Seaman Ave. Has a Bike Lane and Sharrows, But It’s Still a Speedway
The thermoplast is down on the new northbound Seaman Avenue bike lane — but it’s really a bike lane and sharrows. Unless DOT makes a bolder move and puts a protected bike lane next to Inwood Hill Park, not much is going to change on this important Upper Manhattan bike route
I’ve written about this project, which took almost two years to complete, many times now, so here’s the Cliff’s Notes version: DOT replaced two narrow bike lanes on Seaman, Inwood’s only north-south through-street west of Broadway, with a northbound bike lane and southbound sharrows. DOT’s rationale for one bike lane was the street isn’t wide enough for two standard-width lanes — though the new design retained two lanes for parked vehicles.
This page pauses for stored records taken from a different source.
import Literature.MathematicalPhysics.KineticTheory.LanfordPicard
import HarnessLib

/-!
# Local existence of mild hard-sphere Boltzmann solutions in Lanford's class (torus)

(Topic MathematicalPhysics/KineticTheory; fifth layer of the proof of the named fact
`Literature.MathematicalPhysics.KineticTheory.ukai_lanford_bound`.)

**Theorem** (`hardSphere_mild_exists`). For `β₀ > 0` and `K > 0` there is a time
`T = T(d, β₀, K) > 0` such that every continuous datum `0 ≤ f₀ ≤ K e^{-β₀|v|²/2}` on
`T^d × ℝ^d` launches a mild solution `u` of the hard-sphere Boltzmann equation on `[0, T]`
(`Literature.Analysis.FluidPDE.IsMildBoltzmannSolutionOn T (Torus.geometry d) hardSphereKernel u`)
with `u(0) = f₀`, continuous time slices, and `|u(t, x, v)| ≤ 2K e^{-(β₀/2)|v|²/2}`.

This is the existence half of Gallagher–Saint-Raymond–Texier 2013, Part I Ch. 2 §3.1 Thm 1
(local existence of continuous solutions with Gaussian velocity decay, lifespan
`T = C_β / ‖f₀ e^{β|v|²/2}‖_∞`), proved as in Part II Ch. 5 (Thm 7 for the hierarchy) by a
Picard iteration in the scale of weighted spaces `β(t) = β₀ - λt`, `λ = β₀/(2T)` (Ukai 1974).
Positivity is obtained by iterating the sign-corrected operator
`Q̃(p) = ∫∫ B (|p'| |p_*'| - p |p_*|)` (Kaniel–Shinbrot 1978): a continuous fixed point `u` of the
corresponding Duhamel map is nonnegative — at a first time where `u♯ < 0` on a characteristic
the integrand `Q̃♯ ≥ 0` forces `u♯` to increase (`picard_fixedPoint_nonneg`) — and then
`Q̃(u) = Q(u, u)`, so `u` is a mild solution (`picard_fixedPoint_isMild`).

Contents: `picard_iterate_bounds` (the iterates `Φⁿ(0)` stay in the ball
`|u| ≤ 2K e^{-β(t)|v|²/2}` and contract geometrically, from `abs_picard_le`,
`abs_picard_sub_picard_le`), `picard_fixedPoint_exists` (uniform limit, continuity, fixed
point), `picard_fixedPoint_nonneg`, `picard_fixedPoint_isMild`, `hardSphere_mild_exists`
(choice of `T`: `16 |S^{d-1}| J(β₀/2) K (1 + (4/β₀)^{1/2}) T ≤ 1`).

No definitions are introduced (the Picard map enters through a characterising hypothesis
`hΦ : ∀ u t y v, Φ u t y v = …`, discharged by `rfl`).

## References

* I. Gallagher, L. Saint-Raymond, B. Texier, *From Newton to Boltzmann: hard spheres and
  short-range potentials*, EMS (2013) = arXiv:1208.5753, Part I Ch. 2 §3.1 Thm 1, Part II
  Ch. 5 Thm 7, Remark 5.1.5.
* S. Ukai, Proc. Japan Acad. 50 (1974) 179–184.
* S. Kaniel, M. Shinbrot, *The Boltzmann equation. I. Uniqueness and local existence*,
  Comm. Math. Phys. 58 (1978) 65–84.
-/

open MeasureTheory Metric Real Set Filter Topology
open scoped InnerProductSpace ENNReal
open Literature.Analysis.FluidPDE

namespace Literature.MathematicalPhysics.KineticTheory

noncomputable section

section Existence

variable {d : Type*} [Fintype d]

/-- **The Picard iterates stay in the weighted ball and contract** (GST 2013 Part II Ch. 5,
proof of Thm 7, for the equation). With `T, λ = β₀/(2T)`, `β(t) = β₀ - λ t'` as in
`abs_picard_le`, if `‖f₀‖_{β₀} ≤ K_f`, `K_f + 4|S| J R² ε ≤ R` and `4|S| J R ε ≤ 1/2`
(`ε = T + (2T/λ)^{1/2}`), then every iterate `uₙ = Φⁿ(0)` is jointly continuous,
`|uₙ(t)| ≤ R e^{-β(t)|v|²/2}` and `|uₙ₊₁(t) - uₙ(t)| ≤ R 2⁻ⁿ e^{-β(t)|v|²/2}`. [cite: GST2013, Part II Ch. 5 Thm 7] -/
theorem picard_iterate_bounds
    {Qa : (EuclideanSpace ℝ d → ℝ) → EuclideanSpace ℝ d → ℝ}
    (hQa : ∀ p v, Qa p v = ∫ w, ∫ ω, hardSphereKernel (v, w) ω *
      (|p (collide ω (v, w)).1| * |p (collide ω (v, w)).2| - p v * |p w|) ∂sphereMeasure)
    {T β₀ lam R Kf : ℝ} (hT : 0 < T) (hβ₀ : 0 < β₀) (hlam : lam = β₀ / (2 * T)) (hR : 0 ≤ R)
    {f₀ : UnitAddTorus d → EuclideanSpace ℝ d → ℝ} (hf₀c : Continuous (Function.uncurry f₀))
    (hf₀b : ∀ y v, |f₀ y v| ≤ Kf * exp (-(β₀ / 2) * ‖v‖ ^ 2))
    (hsmall₁ : Kf + 4 * (sphereMeasure : Measure (sphere (0 : EuclideanSpace ℝ d) 1)).real univ *
        (∫ x : EuclideanSpace ℝ d, (1 + ‖x‖) * exp (-(β₀ / 2 / 2) * ‖x‖ ^ 2)) * R * R *
        (T + Real.sqrt (2 * T / lam)) ≤ R)
    (hsmall₂ : 4 * (sphereMeasure : Measure (sphere (0 : EuclideanSpace ℝ d) 1)).real univ *
        (∫ x : EuclideanSpace ℝ d, (1 + ‖x‖) * exp (-(β₀ / 2 / 2) * ‖x‖ ^ 2)) * R *
        (T + Real.sqrt (2 * T / lam)) ≤ 1 / 2)
    {Φ : (ℝ → UnitAddTorus d → EuclideanSpace ℝ d → ℝ) → ℝ → UnitAddTorus d →
      EuclideanSpace ℝ d → ℝ}
    (hΦ : ∀ u t y v, Φ u t y v =
      f₀ (y - Literature.Analysis.FunctionSpaces.Torus.proj (max 0 (min T t) • v)) v +
        ∫ τ in (0 : ℝ)..max 0 (min T t),
          Qa (u τ (y - Literature.Analysis.FunctionSpaces.Torus.proj
            ((max 0 (min T t) - τ) • v))) v)
    (n : ℕ) :
    Continuous (fun z : ℝ × UnitAddTorus d × EuclideanSpace ℝ d =>
        (Φ^[n] 0) z.1 z.2.1 z.2.2) ∧
      (∀ t y v, |(Φ^[n] 0) t y v| ≤
        R * exp (-((β₀ - lam * max 0 (min T t)) / 2) * ‖v‖ ^ 2)) ∧
      (∀ t y v, |(Φ^[n + 1] 0) t y v - (Φ^[n] 0) t y v| ≤
        R * (1 / 2) ^ n * exp (-((β₀ - lam * max 0 (min T t)) / 2) * ‖v‖ ^ 2)) := by
  have hlam0 : 0 < lam := by rw [hlam]; positivity
  have hwlo : ∀ s : ℝ, β₀ / 2 ≤ β₀ - lam * max 0 (min T s) := fun s => by
    have hlamT : lam * T = β₀ / 2 := by rw [hlam]; field_simp
    have h1 : max 0 (min T s) ≤ T := max_le hT.le (min_le_left _ _)
    nlinarith [mul_le_mul_of_nonneg_left h1 hlam0.le]
  -- the global weaker bound, for the continuity lemma
  have hweak : ∀ {g : ℝ → UnitAddTorus d → EuclideanSpace ℝ d → ℝ},
      (∀ t y v, |g t y v| ≤ R * exp (-((β₀ - lam * max 0 (min T t)) / 2) * ‖v‖ ^ 2)) →
      ∀ s z x, |g s z x| ≤ R * exp (-(β₀ / 2 / 2) * ‖x‖ ^ 2) := by
    intro g hg s z x
    refine (hg s z x).trans (mul_le_mul_of_nonneg_left (exp_le_exp.2 ?_) hR)
    nlinarith [sq_nonneg ‖x‖, hwlo s]
  -- continuity and the ball, by induction
  have hcb : ∀ n : ℕ,
      Continuous (fun z : ℝ × UnitAddTorus d × EuclideanSpace ℝ d =>
        (Φ^[n] 0) z.1 z.2.1 z.2.2) ∧
      (∀ t y v, |(Φ^[n] 0) t y v| ≤
        R * exp (-((β₀ - lam * max 0 (min T t)) / 2) * ‖v‖ ^ 2)) := by
    intro n
    induction n with
    | zero =>
      refine ⟨?_, fun t y v => ?_⟩
      · have e : (fun z : ℝ × UnitAddTorus d × EuclideanSpace ℝ d =>
            (Φ^[0] 0) z.1 z.2.1 z.2.2) = fun _ => 0 := by
          funext z
          simp only [Function.iterate_zero_apply, Pi.zero_apply]
        rw [e]
        exact continuous_const
      · simp only [Function.iterate_zero_apply, Pi.zero_apply, abs_zero]
        exact mul_nonneg hR (exp_pos _).le
    | succ n ih =>
      refine ⟨?_, fun t y v => ?_⟩
      · have h := continuous_picard hQa ih.1 (by positivity : 0 < β₀ / 2) (hweak ih.2) hf₀c T
        simp only [Function.iterate_succ_apply', hΦ]
        exact h
      · rw [Function.iterate_succ_apply', hΦ]
        exact abs_picard_le hQa hT hβ₀ hlam hR hf₀b ih.1 ih.2 hsmall₁ t y v
  refine ⟨(hcb n).1, (hcb n).2, ?_⟩
  -- the geometric contraction, by induction
  induction n with
  | zero =>
    intro t y v
    have h := (hcb 1).2 t y v
    have e0 : (Φ^[0] 0) t y v = 0 := by
      simp only [Function.iterate_zero_apply, Pi.zero_apply]
    rw [zero_add, e0, sub_zero, pow_zero, mul_one]
    exact h
  | succ n ih =>
    intro t y v
    have hD : 0 ≤ R * (1 / 2) ^ n := by positivity
    have h := abs_picard_sub_picard_le hQa hT hβ₀ hlam hR hD f₀ (hcb (n + 1)).1 (hcb n).1
      (hcb (n + 1)).2 (hcb n).2 ih t y v
    have e1 : (Φ^[n + 1 + 1] 0) t y v = Φ (Φ^[n + 1] 0) t y v := by
      rw [Function.iterate_succ_apply']
    have e2 : (Φ^[n + 1] 0) t y v = Φ (Φ^[n] 0) t y v := by
      rw [Function.iterate_succ_apply']
    rw [e1, e2, hΦ, hΦ]
    refine h.trans ?_
    have hG : 0 ≤ exp (-((β₀ - lam * max 0 (min T t)) / 2) * ‖v‖ ^ 2) := (exp_pos _).le
    calc 4 * (sphereMeasure : Measure (sphere (0 : EuclideanSpace ℝ d) 1)).real univ *
          (∫ x : EuclideanSpace ℝ d, (1 + ‖x‖) * exp (-(β₀ / 2 / 2) * ‖x‖ ^ 2)) * R *
          (T + Real.sqrt (2 * T / lam)) * (R * (1 / 2) ^ n) *
          exp (-((β₀ - lam * max 0 (min T t)) / 2) * ‖v‖ ^ 2)
        ≤ (1 / 2) * (R * (1 / 2) ^ n) * exp (-((β₀ - lam * max 0 (min T t)) / 2) * ‖v‖ ^ 2) := by
          gcongr
      _ = R * (1 / 2) ^ (n + 1) * exp (-((β₀ - lam * max 0 (min T t)) / 2) * ‖v‖ ^ 2) := by
          ring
The reason for putting the lane on the northbound side of the street, DOT said, was to provide more room for slower cyclists going uphill from Dyckman Street, at Seaman’s southern end.
But as it turns out, the northbound lane converts to sharrows at W. 215th Street, one block before Seaman terminates at W. 218th, probably because the street narrows there. I looked back through my correspondence with DOT and there was no mention of the northbound bike lane ending before the street does.
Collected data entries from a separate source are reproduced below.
/-! ## 1. Zero-free limits -/

/-- joint continuity: along `ν → ∞` and `t_ν → t₀`, `g_ν(t_ν) → g₀(t₀)`. [folklore] -/
theorem tendsto_expSum_comp (a x : ℕ → ι → ℝ) (a₀ x₀ : ι → ℝ)
    (ha : ∀ i, Tendsto (fun ν => a ν i) atTop (𝓝 (a₀ i))) (hx : ∀ i, Tendsto (fun ν => x ν i) atTop (𝓝 (x₀ i)))
    {φ : ℕ → ℕ} (hφ : Tendsto φ atTop atTop) {t : ℕ → ℝ} {t₀ : ℝ} (ht : Tendsto t atTop (𝓝 t₀)) :
    Tendsto (fun n => expSum (a (φ n)) (x (φ n)) (t n)) atTop (𝓝 (expSum a₀ x₀ t₀)) := by
  unfold expSum
  apply tendsto_finsetSum
  intro i _
  have h1 : Tendsto (fun n => a (φ n) i) atTop (𝓝 (a₀ i)) := (ha i).comp hφ
  have h2 : Tendsto (fun n => x (φ n) i) atTop (𝓝 (x₀ i)) := (hx i).comp hφ
  exact h1.mul ((continuous_exp.tendsto _).comp (h2.mul ht))

/-- **zero-free limit ⇒ eventually zero-free** on a compact window. [folklore] -/
theorem eventually_noZero_of_limit_ne (a x : ℕ → ι → ℝ) (a₀ x₀ : ι → ℝ)
    (ha : ∀ i, Tendsto (fun ν => a ν i) atTop (𝓝 (a₀ i))) (hx : ∀ i, Tendsto (fun ν => x ν i) atTop (𝓝 (x₀ i)))
    (R : ℝ) (hne : ∀ t ∈ Set.Icc (-R) R, expSum a₀ x₀ t ≠ 0) :
    ∀ᶠ ν in atTop, ∀ t ∈ Set.Icc (-R) R, expSum (a ν) (x ν) t ≠ 0 := by
  by_contra H
  have H' : ∃ᶠ ν in atTop, ∃ t ∈ Set.Icc (-R) R, expSum (a ν) (x ν) t = 0 := by
    rw [Filter.not_eventually] at H
    refine H.mono fun ν h => ?_
    by_contra h'
    apply h
    intro t ht h0
    exact h' ⟨t, ht, h0⟩
  obtain ⟨φ, hφ, hφP⟩ := Filter.extraction_of_frequently_atTop H'
  choose t ht h0 using hφP
  obtain ⟨t₀, ht₀, ψ, hψ, hlim⟩ := isCompact_Icc.tendsto_subseq ht
  have hsub : Tendsto (φ ∘ ψ) atTop atTop := (hφ.comp hψ).tendsto_atTop
  have key := tendsto_expSum_comp a x a₀ x₀ ha hx hsub hlim
  have key2 : Tendsto (fun _ : ℕ => (0 : ℝ)) atTop (𝓝 (expSum a₀ x₀ t₀)) := key.congr (fun n => h0 (ψ n))
  exact hne t₀ ht₀ (tendsto_const_nhds_iff.mp key2).symm

/-- **at most one zero**: if the limit of the `(d/dt − v)`-family `aᵢ(xᵢ − v)` has no zero on the window, then `g_ν` has at most one zero in the
window for large `ν`. [this file] -/
theorem eventually_card_le_one_of_twistLimit_ne (a x : ℕ → ι → ℝ) (a₀ x₀ : ι → ℝ) (v : ℝ)
    (ha : ∀ i, Tendsto (fun ν => a ν i) atTop (𝓝 (a₀ i))) (hx : ∀ i, Tendsto (fun ν => x ν i) atTop (𝓝 (x₀ i)))
    (R : ℝ) (hne : ∀ t ∈ Set.Icc (-R) R, expSum (fun i => a₀ i * (x₀ i - v)) x₀ t ≠ 0) :
    ∀ᶠ ν in atTop, ∀ Z : Finset ℝ, (∀ z ∈ Z, z ∈ Set.Icc (-R) R ∧ expSum (a ν) (x ν) z = 0) → Z.card ≤ 1 := by
  have hb : ∀ i, Tendsto (fun ν => a ν i * (x ν i - v) / 1) atTop (𝓝 (a₀ i * (x₀ i - v))) := by
    intro i
    have := (ha i).mul ((hx i).sub_const v)
    simpa using this
  have hlim := eventually_noZero_of_limit_ne (fun ν i => a ν i * (x ν i - v) / 1) x (fun i => a₀ i * (x₀ i - v)) x₀ hb hx R hne
  filter_upwards [hlim] with ν hν Z hZ
  obtain ⟨Z', hcard, hZ'⟩ := card_zeros_le_card_zeros_twistDeriv_add_one (a ν) (x ν) v 1 (-R) R Z hZ
  have hZ'0 : Z'.card = 0 := by
    rw [Finset.card_eq_zero, Finset.eq_empty_iff_forall_notMem]
    intro z hz
    exact hν z (hZ' z hz).1 (hZ' z hz).2
  omega

/-! ## 2. Three terms -/

/-- the limit sum with exactly three active classes. [bookkeeping] -/
theorem expSum_eq_three_classes [DecidableEq ℝ] (a x : ι → ℝ) (u v w : ℝ) (huv : u ≠ v) (huw : u ≠ w) (hvw : v ≠ w)
    (honly : ∀ s, classSum a x s ≠ 0 → s = u ∨ s = v ∨ s = w) (t : ℝ) :
    expSum a x t = classSum a x u * exp (u * t) + classSum a x v * exp (v * t) + classSum a x w * exp (w * t) := by
  rw [expSum_eq_sum_classes]
  -- split the class sum over the image into `{u,v,w} ∩ image` and the rest (which vanishes)
  have key : ∀ s, exp (s * t) * classSum a x s =
      (if s = u then classSum a x u * exp (u * t) else 0) + (if s = v then classSum a x v * exp (v * t) else 0) +
        (if s = w then classSum a x w * exp (w * t) else 0) := by
    intro s
    by_cases hs : classSum a x s = 0
    · by_cases h1 : s = u
      · subst h1; rw [if_pos rfl, if_neg huv, if_neg huw, hs]; ring
      by_cases h2 : s = v
      · subst h2; rw [if_neg h1, if_pos rfl, if_neg hvw, hs]; ring
      by_cases h3 : s = w
      · subst h3; rw [if_neg h1, if_neg h2, if_pos rfl, hs]; ring
      rw [if_neg h1, if_neg h2, if_neg h3, hs]; ring
    · rcases honly s hs with rfl | rfl | rfl
      · rw [if_pos rfl, if_neg huv, if_neg huw]; ring
      · rw [if_neg (Ne.symm huv), if_pos rfl, if_neg hvw]; ring
      · rw [if_neg (Ne.symm huw), if_neg (Ne.symm hvw), if_pos rfl]; ring
  rw [Finset.sum_congr rfl fun s _ => key s, Finset.sum_add_distrib, Finset.sum_add_distrib,
    Finset.sum_ite_eq' , Finset.sum_ite_eq', Finset.sum_ite_eq']
  -- a class outside the image has zero class sum
  have hout : ∀ s, s ∉ Finset.univ.image x → classSum a x s = 0 := by
    intro s hs
    unfold classSum
    refine Finset.sum_eq_zero fun i _ => ?_
    rw [if_neg]
    intro h
    exact hs (h ▸ Finset.mem_image_of_mem x (Finset.mem_univ i))
  by_cases hu : u ∈ Finset.univ.image x <;> by_cases hv : v ∈ Finset.univ.image x <;> by_cases hw : w ∈ Finset.univ.image x <;>
    simp [hu, hv, hw, hout]

/-- **AM–GM lower bound**: for `a, b, p, q > 0` and every `t`, `(p+q) log (a e^{−pt} + b e^{qt}) ≥ (p+q) log((p+q)/(pq)) + q log(pa) + p log(qb)`.
[folklore: Jensen] -/
theorem amgm_lower_bound {a b p q : ℝ} (ha : 0 < a) (hb : 0 < b) (hp : 0 < p) (hq : 0 < q) (t : ℝ) :
    (p + q) * log ((p + q) / (p * q)) + q * log (p * a) + p * log (q * b) ≤ (p + q) * log (a * exp (-(p * t)) + b * exp (q * t)) := by
  have hpq : 0 < p + q := by linarith
  set θ : ℝ := q / (p + q) with hθ
  set θ' : ℝ := p / (p + q) with hθ'
  have hθ0 : 0 < θ := div_pos hq hpq
  have hθ'0 : 0 < θ' := div_pos hp hpq
  have hθ1 : θ + θ' = 1 := by rw [hθ, hθ', ← add_div, add_comm]; exact div_self hpq.ne'
  have hX : 0 < p * a * exp (-(p * t)) * ((p + q) / (p * q)) := by positivity
  have hY : 0 < q * b * exp (q * t) * ((p + q) / (p * q)) := by positivity
  have hcomb : θ * (p * a * exp (-(p * t)) * ((p + q) / (p * q))) + θ' * (q * b * exp (q * t) * ((p + q) / (p * q))) =
      a * exp (-(p * t)) + b * exp (q * t) := by
    rw [hθ, hθ']; field_simp
  have hJ := (strictConcaveOn_log_Ioi.concaveOn).2 hX hY hθ0.le hθ'0.le hθ1
  simp only [smul_eq_mul] at hJ
  rw [hcomb] at hJ
  have hval : θ * log (p * a * exp (-(p * t)) * ((p + q) / (p * q))) + θ' * log (q * b * exp (q * t) * ((p + q) / (p * q))) =
      log ((p + q) / (p * q)) + θ * log (p * a) + θ' * log (q * b) := by
    have hpa : 0 < p * a := mul_pos hp ha
    have hqb : 0 < q * b := mul_pos hq hb
    have hr : 0 < (p + q) / (p * q) := by positivity
    rw [log_mul (mul_pos hpa (exp_pos _)).ne' hr.ne', log_mul hpa.ne' (exp_pos _).ne', log_exp,
      log_mul (mul_pos hqb (exp_pos _)).ne' hr.ne', log_mul hqb.ne' (exp_pos _).ne', log_exp]
    have : θ * (-(p * t)) + θ' * (q * t) = 0 := by rw [hθ, hθ']; field_simp; ring
    linear_combination this + Real.log ((p + q) / (p * q)) * hθ1
  rw [hval] at hJ
  have := mul_le_mul_of_nonneg_left hJ hpq.le
  rw [hθ, hθ'] at this
  have e : (p + q) * (log ((p + q) / (p * q)) + q / (p + q) * log (p * a) + p / (p + q) * log (q * b)) =
      (p + q) * log ((p + q) / (p * q)) + q * log (p * a) + p * log (q * b) := by field_simp
  linarith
As noted in prior posts, the current design does not address the major obstacles to biking on Seaman. As shown in these photos, taken yesterday, drivers are already double-parking on the barely-dry thermoplast. Cyclists will be forced to weave around them, just as before. As far as speed is concerned, motorists aren’t taking cues from the fresh markings. On her walk to the train just after dawn today, my wife texted to let me know that “Seaman [was] a speedway this morning.”